3. мышиных модель декстран сульфата натрия (DSS)-индуцированной колит

  1. Добавьте DSS газобетона воды до конечной концентрации 3,5% (wt/vol).
  2. Администрировать 3,5% DSS для 8-недельных самцов мышей C57BL/6 для в общей сложности 7 дней. Дать очередной питьевой воды без DSS управления мышей.
    1. Переключатель DSS-содержащих воду регулярно питьевой воды после 7 день.
  3. Взвешивание мышей и оценки клинической оценки каждой мыши каждый день. Нормализации веса тела каждой мыши, чтобы его первоначального веса.
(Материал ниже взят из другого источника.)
/-!
# The discrepancy of an isomorphism `p^* F₁ ≅ p^* F₀` against the canonical linearisations, and descent of the isomorphism

Layer `Literature/AlgebraicGeometry/RelativeSpec`, namespace `Literature.AlgebraicGeometry.RelativeSpec.ActionOver`.
THEOREMS ONLY (no definition, no named fact, no instance, no notation).  Sequel to ★ (T1)
`RelativeSpec/EquivariantModuleDescent`, ★ (T2) `RelativeSpec/EquivariantModuleDescentUnique`, ★
`Modules/EquivariantStructure(Restrict)(OfPullback)` and ★ `Modules/RankOneEndomorphismScalar`.

Setting: `ρ : ActionOver p G`, `p : X ⟶ Q`; modules `F₀, F₁, …` on `Q` and an isomorphism `e : p^* F₁ ≅ p^* F₀` of
their inverse images.  Each `p^* Fᵢ` carries the canonical `G`-linearisation ★ `EquivariantStructure.ofPullback ρ Fᵢ`
(`can_g : σ_g^* p^* Fᵢ ≅ p^* Fᵢ`); [MumfordAV1970] §12 Thm. 1 / [MumfordFogartyKirwan1994] Prop. 7.1: `F ↦ (p^*F, can)` is an
equivalence for a free finite quotient, so `e` comes from an isomorphism `F₁ ≅ F₀` iff it INTERTWINES the two `can`'s.
When `p^* F₀` is a line bundle the failure to intertwine is measured, for each `g`, by a GLOBAL FUNCTION `r_g ∈ Γ(X, 𝒪_X)`
(the DISCREPANCY): `σ_g^*(e) ≫ can⁰_g = can¹_g ≫ e ≫ (r_g · 𝟙)` (★ `exists_unique_eq_globalScalar`: endomorphisms of a line
bundle are global functions).  This file proves, WITHOUT defining the discrepancy as data (it is the `r` of an `∃!`):

* §1 `existsUnique_discrepancy` — existence and uniqueness of `r_g` (`HasRank F₀ 1`); `discrepancy_refl` (`e = 𝟙 ⇒ r = 1`);
  `ofPullback_iso_hom_naturality` + **`discrepancy_conj`** (A6) — the `can`'s are natural in the module, so conjugating
  `e` by isomorphisms `p^*j₁`, `p^*j₀` pulled back from `Q` does not change the discrepancies;
* §2 **`exists_iso_of_discrepancy_eq`** — two isomorphisms `e : p^*F₁ ≅ p^*F₀`, `e′ : p^*F₂ ≅ p^*F₀` with THE SAME
  discrepancies `r_g` come from an isomorphism `F₁ ≅ F₂` over `p^*F₀` (★ T2 `descent_unique_of_free` for the structure
  `(ofPullback ρ F₁).ofIso e` on `p^* F₀`; `p` an affine flat geometric quotient by a free action), and the corollary
  **`exists_iso_of_discrepancy_eq_one`** — if all `r_g = 1` then `F₁ ≅ F₀` under `e`;
* §3 `discrepancy_one`, **`discrepancy_mul`** — if the `r_g` are `G`-INVARIANT functions (`σ_h^♯ r_g = r_g`, e.g. pulled
  back from the base of a `G`-morphism) then `r_1 = 1` and `r_{gh} = r_g r_h` (the cocycle identities `iso_one`/`iso_mul` of
  the two canonical linearisations + ★ `globalScalar_comp` / `pullback_map_globalScalar`), hence `r_g ^ n = 1` whenever
  `g ^ n = 1` (`discrepancy_pow_eq_one`);
* §4 **`discrepancy_restrict`** — along an equivariant commuting square `ι ≫ p = p′ ≫ κ` (★ `restrictAlong_ofPullback`
  currency) the isomorphism `e′ := squareIso⁻¹ ≫ ι^* e ≫ squareIso : p′^* κ^* F₁ ≅ p′^* κ^* F₀` has discrepancies `ι^♯ r_g`.

Consumer: the EXISTENCE half of the universal property of the dual pair of a quotient abelian scheme `A/K`
([MumfordAV1970] §15 Thm. 1; cell `hodgecm-mathlib`, HECKE-LINK D6 (u1)+(u2): the character correction of the `[n]`-division is
read through these discrepancies for the `K`-translation action over `ψ_T : A_T → (A/K)_T`).  Count-neutral; HC_CM is proved
only modulo the 7 printed citations until rung 0 closes — nothing here is about HC.

## References
* [MumfordAV1970] D. Mumford, *Abelian Varieties* (1970), §7 Prop. 2 (p. 70), §12 Thm. 1 (p. 112), §15 Thm. 1 (p. 143).
* [MumfordFogartyKirwan1994] D. Mumford, J. Fogarty, F. Kirwan, *GIT*, 3rd ed., Ch. 1 §3 Def. 1.6 (p. 30), Prop. 7.1.
* [Greither1992CyclicGalois] C. Greither, LNM 1534 (1992), Ch. 0 Thm. 7.1, Prop. 7.2 (pp. 28–29).
* [Hartshorne1977] R. Hartshorne, *Algebraic Geometry*, II Ex. 5.1 (b) (p. 123).
-/

set_option autoImplicit false

noncomputable section

-- `TopCat.Presheaf`/`Scheme.Modules` are not reducible (as in Mathlib's `AlgebraicGeometry/Modules`).
set_option backward.isDefEq.respectTransparency false

universe u

open CategoryTheory Limits AlgebraicGeometry TopologicalSpace Opposite
open Literature.AlgebraicGeometry.Modules Literature.AlgebraicGeometry.Motives

namespace Literature.AlgebraicGeometry.RelativeSpec.ActionOver

section Main

variable {X Q : Scheme.{u}} {p : X ⟶ Q} {G : Type u} [Group G] (ρ : ActionOver p G)
  (F₀ F₁ F₂ : Q.Modules)
  (e : (Scheme.Modules.pullback p).obj F₁ ≅ (Scheme.Modules.pullback p).obj F₀)
  (e' : (Scheme.Modules.pullback p).obj F₂ ≅ (Scheme.Modules.pullback p).obj F₀)

/-! ## §1 The discrepancy scalars -/

/-- **Existence and uniqueness of the discrepancy.**  If `p^* F₀` is a line bundle then for every `g` there is a unique
global function `r ∈ Γ(X, 𝒪_X)` with `σ_g^*(e) ≫ can⁰_g = can¹_g ≫ e ≫ (r · 𝟙)` — the endomorphism
`(can¹_g ≫ e)⁻¹ ≫ σ_g^*(e) ≫ can⁰_g` of the line bundle `p^* F₀` is a global function (★ `exists_unique_eq_globalScalar`).
[cite: Hartshorne1977, II Ex. 5.1 (b) (p. 123)] [cite: MumfordAV1970, §12 Thm. 1 (p. 112)] -/
theorem existsUnique_discrepancy (h₀ : HasRank ((Scheme.Modules.pullback p).obj F₀) 1) (g : G) :
    ∃! r : Γ(X, ⊤), (Scheme.Modules.pullback (ρ.autHom g)).map e.hom ≫
        ((EquivariantStructure.ofPullback ρ F₀).iso g).hom =
      ((EquivariantStructure.ofPullback ρ F₁).iso g).hom ≫ e.hom ≫
        globalScalar ((Scheme.Modules.pullback p).obj F₀) r := by
  obtain ⟨a, ha, huniq⟩ := exists_unique_eq_globalScalar h₀
    (e.inv ≫ ((EquivariantStructure.ofPullback ρ F₁).iso g).inv ≫
      (Scheme.Modules.pullback (ρ.autHom g)).map e.hom ≫ ((EquivariantStructure.ofPullback ρ F₀).iso g).hom)
  refine ⟨a, ?_, fun b hb => huniq b ?_⟩
  · beta_reduce
    rw [← ha]
    simp only [Iso.hom_inv_id_assoc]
  · beta_reduce at hb ⊢
    rw [hb]
    simp only [Iso.inv_hom_id_assoc]

/-- The identity `p^* F₀ ≅ p^* F₀` has discrepancy `1`. [cite: MumfordAV1970, §12 Thm. 1 (p. 112)] -/
theorem discrepancy_refl (g : G) :
    (Scheme.Modules.pullback (ρ.autHom g)).map (Iso.refl ((Scheme.Modules.pullback p).obj F₀)).hom ≫
        ((EquivariantStructure.ofPullback ρ F₀).iso g).hom =
      ((EquivariantStructure.ofPullback ρ F₀).iso g).hom ≫ (Iso.refl ((Scheme.Modules.pullback p).obj F₀)).hom ≫
        globalScalar ((Scheme.Modules.pullback p).obj F₀) 1 := by
  rw [globalScalar_one, Iso.refl_hom, CategoryTheory.Functor.map_id, Category.id_comp, Category.id_comp, Category.comp_id]

/-- **The canonical linearisation of an inverse image is natural in the module**: for `φ : F ⟶ F′` on `Q`,
`σ_g^*(p^*φ) ≫ can′_g = can_g ≫ p^*φ` (naturality of Mathlib's `pullbackComp` / `pullbackCongr`).
[cite: MumfordAV1970, §7 Prop. 2 (p. 70)] [cite: MumfordFogartyKirwan1994, Ch. 1 §3 Definition 1.6 (p. 30)] -/
@[reassoc]
theorem ofPullback_iso_hom_naturality {F F' : Q.Modules} (φ : F ⟶ F') (g : G) :
    (Scheme.Modules.pullback (ρ.autHom g)).map ((Scheme.Modules.pullback p).map φ) ≫
        ((EquivariantStructure.ofPullback ρ F').iso g).hom =
      ((EquivariantStructure.ofPullback ρ F).iso g).hom ≫ (Scheme.Modules.pullback p).map φ := by
  have h₁ := (Scheme.Modules.pullbackComp (ρ.autHom g) p).hom.naturality φ
  have h₂ := (Scheme.Modules.pullbackCongr (ρ.autHom_comp g)).hom.naturality φ
  simp only [Functor.comp_map] at h₁
  simp only [EquivariantStructure.ofPullback, Iso.trans_hom, Iso.app_hom, Category.assoc]
  rw [reassoc_of% h₁, h₂]

/-- **(A6) Naturality of the discrepancy in the modules**: for isomorphisms `j₀ : F₀ ≅ F₀′`, `j₁ : F₁′ ≅ F₁` downstairs,
the conjugated isomorphism `p^*j₁ ≫ e ≫ p^*j₀ : p^* F₁′ ≅ p^* F₀′` has THE SAME discrepancies as `e` (the canonical
linearisations are natural in the module, `ofPullback_iso_hom_naturality`, and `p^*j₀` commutes with global scalars).
[cite: MumfordAV1970, §12 Thm. 1 (p. 112)] [cite: MumfordFogartyKirwan1994, Ch. 1 §3 Definition 1.6 (p. 30)] -/
theorem discrepancy_conj {F₀' F₁' : Q.Modules} (j₀ : F₀ ≅ F₀') (j₁ : F₁' ≅ F₁) (r : Γ(X, ⊤)) (g : G)
    (he : (Scheme.Modules.pullback (ρ.autHom g)).map e.hom ≫ ((EquivariantStructure.ofPullback ρ F₀).iso g).hom =
      ((EquivariantStructure.ofPullback ρ F₁).iso g).hom ≫ e.hom ≫
        globalScalar ((Scheme.Modules.pullback p).obj F₀) r) :
    (Scheme.Modules.pullback (ρ.autHom g)).map
          ((Scheme.Modules.pullback p).mapIso j₁ ≪≫ e ≪≫ (Scheme.Modules.pullback p).mapIso j₀).hom ≫
        ((EquivariantStructure.ofPullback ρ F₀').iso g).hom =
      ((EquivariantStructure.ofPullback ρ F₁').iso g).hom ≫
        ((Scheme.Modules.pullback p).mapIso j₁ ≪≫ e ≪≫ (Scheme.Modules.pullback p).mapIso j₀).hom ≫
          globalScalar ((Scheme.Modules.pullback p).obj F₀') r := by
  simp only [Iso.trans_hom, Functor.mapIso_hom, CategoryTheory.Functor.map_comp, Category.assoc]
  rw [ofPullback_iso_hom_naturality, reassoc_of% he, ofPullback_iso_hom_naturality_assoc, globalScalar_comp]

/-! ## §2 Equal discrepancies ⇒ the modules on the quotient are isomorphic -/

variable [Fintype G] [IsAffineHom p] [Flat p]

/-- **Two isomorphisms onto `p^* F₀` with the same discrepancies come from an isomorphism `F₁ ≅ F₂`** (over `p^* F₀`).
For `p` an affine flat geometric quotient by a free action, `F₀` quasi-coherent with `p^*F₀` of rank one... no rank
hypothesis is needed here: the common scalars `r_g` are automatically automorphisms.  Mechanism: ★ T2
`descent_unique_of_free` for the linearisation `(ofPullback ρ F₁).ofIso e` of `p^* F₀`, with which `e` is compatible by
construction and `e′` by the hypothesis. [cite: Greither1992CyclicGalois, Ch. 0 Prop. 7.2 (p. 29)]
[cite: MumfordAV1970, §12 Thm. 1 (p. 112)] -/
theorem exists_iso_of_discrepancy_eq (hq : ρ.IsGeometricQuotient p)
    (hfree : ∀ (V : Q.Opens), IsAffineOpen V → ∀ g : G, g ≠ 1 →
      Ideal.span (Set.range fun b : Γ(X, p ⁻¹ᵁ V) ↦ ρ.act g V b - b) = ⊤)
    [F₀.IsQuasicoherent] (r : G → Γ(X, ⊤))
    (he : ∀ g : G, (Scheme.Modules.pullback (ρ.autHom g)).map e.hom ≫
        ((EquivariantStructure.ofPullback ρ F₀).iso g).hom =
      ((EquivariantStructure.ofPullback ρ F₁).iso g).hom ≫ e.hom ≫
        globalScalar ((Scheme.Modules.pullback p).obj F₀) (r g))
    (he' : ∀ g : G, (Scheme.Modules.pullback (ρ.autHom g)).map e'.hom ≫
        ((EquivariantStructure.ofPullback ρ F₀).iso g).hom =
      ((EquivariantStructure.ofPullback ρ F₂).iso g).hom ≫ e'.hom ≫
        globalScalar ((Scheme.Modules.pullback p).obj F₀) (r g)) :
    ∃ i : F₁ ≅ F₂, (Scheme.Modules.pullback p).map i.hom ≫ e'.hom = e.hom := by
  -- the linearisation of `p^* F₀` transported from the canonical one of `p^* F₁` along `e`
  let Φ : ρ.EquivariantStructure ((Scheme.Modules.pullback p).obj F₀) := (EquivariantStructure.ofPullback ρ F₁).ofIso e
  -- the common scalars are automorphisms
  have hS : ∀ g : G, globalScalar ((Scheme.Modules.pullback p).obj F₀) (r g) =
      e.inv ≫ ((EquivariantStructure.ofPullback ρ F₁).iso g).inv ≫
        (Scheme.Modules.pullback (ρ.autHom g)).map e.hom ≫ ((EquivariantStructure.ofPullback ρ F₀).iso g).hom := by
    intro g
    rw [he g]
    simp only [Iso.inv_hom_id_assoc]
  haveI hSiso : ∀ g : G, IsIso (globalScalar ((Scheme.Modules.pullback p).obj F₀) (r g)) := by
    intro g; rw [hS g]; infer_instance
  haveI : ((Scheme.Modules.pullback p).obj F₀).IsQuasicoherent := isQuasicoherent_pullback p F₀
  refine descent_unique_of_free ρ ((Scheme.Modules.pullback p).obj F₀) Φ.iso hq hfree Φ.iso_one_hom Φ.iso_mul_hom
    F₁ F₂ e e' (fun g => ?_) (fun g => ?_)
  · -- `e` is compatible by construction
    change (Scheme.Modules.pullback (ρ.autHom g)).map e.hom ≫
        ((Scheme.Modules.pullback (ρ.autHom g)).map e.inv ≫ ((EquivariantStructure.ofPullback ρ F₁).iso g).hom ≫
          e.hom) = ((EquivariantStructure.ofPullback ρ F₁).iso g).hom ≫ e.hom
    rw [← CategoryTheory.Functor.map_comp_assoc, Iso.hom_inv_id, CategoryTheory.Functor.map_id, Category.id_comp]
  · -- `e'` is compatible because its discrepancies agree with those of `e`
    change (Scheme.Modules.pullback (ρ.autHom g)).map e'.hom ≫
        ((Scheme.Modules.pullback (ρ.autHom g)).map e.inv ≫ ((EquivariantStructure.ofPullback ρ F₁).iso g).hom ≫
          e.hom) = ((EquivariantStructure.ofPullback ρ F₂).iso g).hom ≫ e'.hom
    rw [← cancel_mono (globalScalar ((Scheme.Modules.pullback p).obj F₀) (r g))]
    simp only [Category.assoc]
    rw [← he' g, hS g]
    simp only [Iso.hom_inv_id_assoc, Iso.map_inv_hom_id_assoc]

/-- **An isomorphism `p^* F₁ ≅ p^* F₀` with trivial discrepancies descends**: if all `r_g = 1` (i.e. `e` intertwines the
canonical linearisations) then `F₁ ≅ F₀` under `e`. [cite: MumfordAV1970, §12 Thm. 1 (p. 112)]
[cite: Greither1992CyclicGalois, Ch. 0 Prop. 7.2 (p. 29)] -/
theorem exists_iso_of_discrepancy_eq_one (hq : ρ.IsGeometricQuotient p)
    (hfree : ∀ (V : Q.Opens), IsAffineOpen V → ∀ g : G, g ≠ 1 →
      Ideal.span (Set.range fun b : Γ(X, p ⁻¹ᵁ V) ↦ ρ.act g V b - b) = ⊤)
    [F₀.IsQuasicoherent]
    (he : ∀ g : G, (Scheme.Modules.pullback (ρ.autHom g)).map e.hom ≫
        ((EquivariantStructure.ofPullback ρ F₀).iso g).hom =
      ((EquivariantStructure.ofPullback ρ F₁).iso g).hom ≫ e.hom ≫
        globalScalar ((Scheme.Modules.pullback p).obj F₀) 1) :
    ∃ i : F₁ ≅ F₀, (Scheme.Modules.pullback p).map i.hom = e.hom := by
  obtain ⟨i, hi⟩ := exists_iso_of_discrepancy_eq ρ F₀ F₁ F₀ e (Iso.refl _) hq hfree (fun _ => 1) he
    (fun g => discrepancy_refl ρ F₀ g)
  exact ⟨i, by simpa only [Iso.refl_hom, Category.comp_id] using hi⟩

end Main

/-! ## §3 Invariant discrepancies are multiplicative -/

section Naturality

variable {X Q : Scheme.{u}} {p : X ⟶ Q} {G : Type u} [Group G] (ρ : ActionOver p G)

/-- Naturality of `σ_1^* E ≅ E` in the module. [cite: MumfordFogartyKirwan1994, Ch. 1 §3 Definition 1.6 (p. 30)] -/
@[reassoc]
private theorem pullbackOneIso_hom_naturality {E E' : X.Modules} (φ : E ⟶ E') :
    (Scheme.Modules.pullback (ρ.autHom 1)).map φ ≫ (ρ.pullbackOneIso E').hom = (ρ.pullbackOneIso E).hom ≫ φ := by
  have h₁ := (Scheme.Modules.pullbackCongr ρ.autHom_one).hom.naturality φ
  have h₂ := (Scheme.Modules.pullbackId X).hom.naturality φ
  simp only [Functor.id_map] at h₂
  simp only [ActionOver.pullbackOneIso, Iso.trans_hom, Iso.app_hom, Category.assoc]
  rw [reassoc_of% h₁, h₂]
Баллы по тяжести заболевания определяются четырьмя параметрами: выпадение прямой кишки (0-2), стул последовательности (0-2), кровотечения (0-2) и деятельности (0-2)5. Сумма баллов из этих параметров для окончательного клиническая оценка.
  4. Чтобы проанализировать состояние гистопатологические толстой ткани, усыпить мышей впрыской внутрибрюшинного (и.п.) с 1,2% (vol/vol) Avertin (0,6 мл/10 г веса тела) 7 дней пост DSS лечения. Подготовить запас 100% Авертен, Смешайте 10 г 2,2,2-tribromoethanol с 10 мл трет Амиловый спирт.  Хранить в темноте при 4° C. Чтобы использовать, разбавляют 100% акций до 2% в воде.
  5. Изолировать слепой кишки и толстой кишки и измерить длину двоеточия5.
  6. Вырежьте сегменты 0,5 см от дистальной части толстой кишки и исправить в 15 мл Сокол тубы 10 мл формалина 10% на ночь. Мыть фиксированных тканей с градуированной этанола (75, 95 и 100%) и ксилола. Внедрить в парафин ткани и сократить разделы 6 мм для гематоксилином и эозином, окрашивание8.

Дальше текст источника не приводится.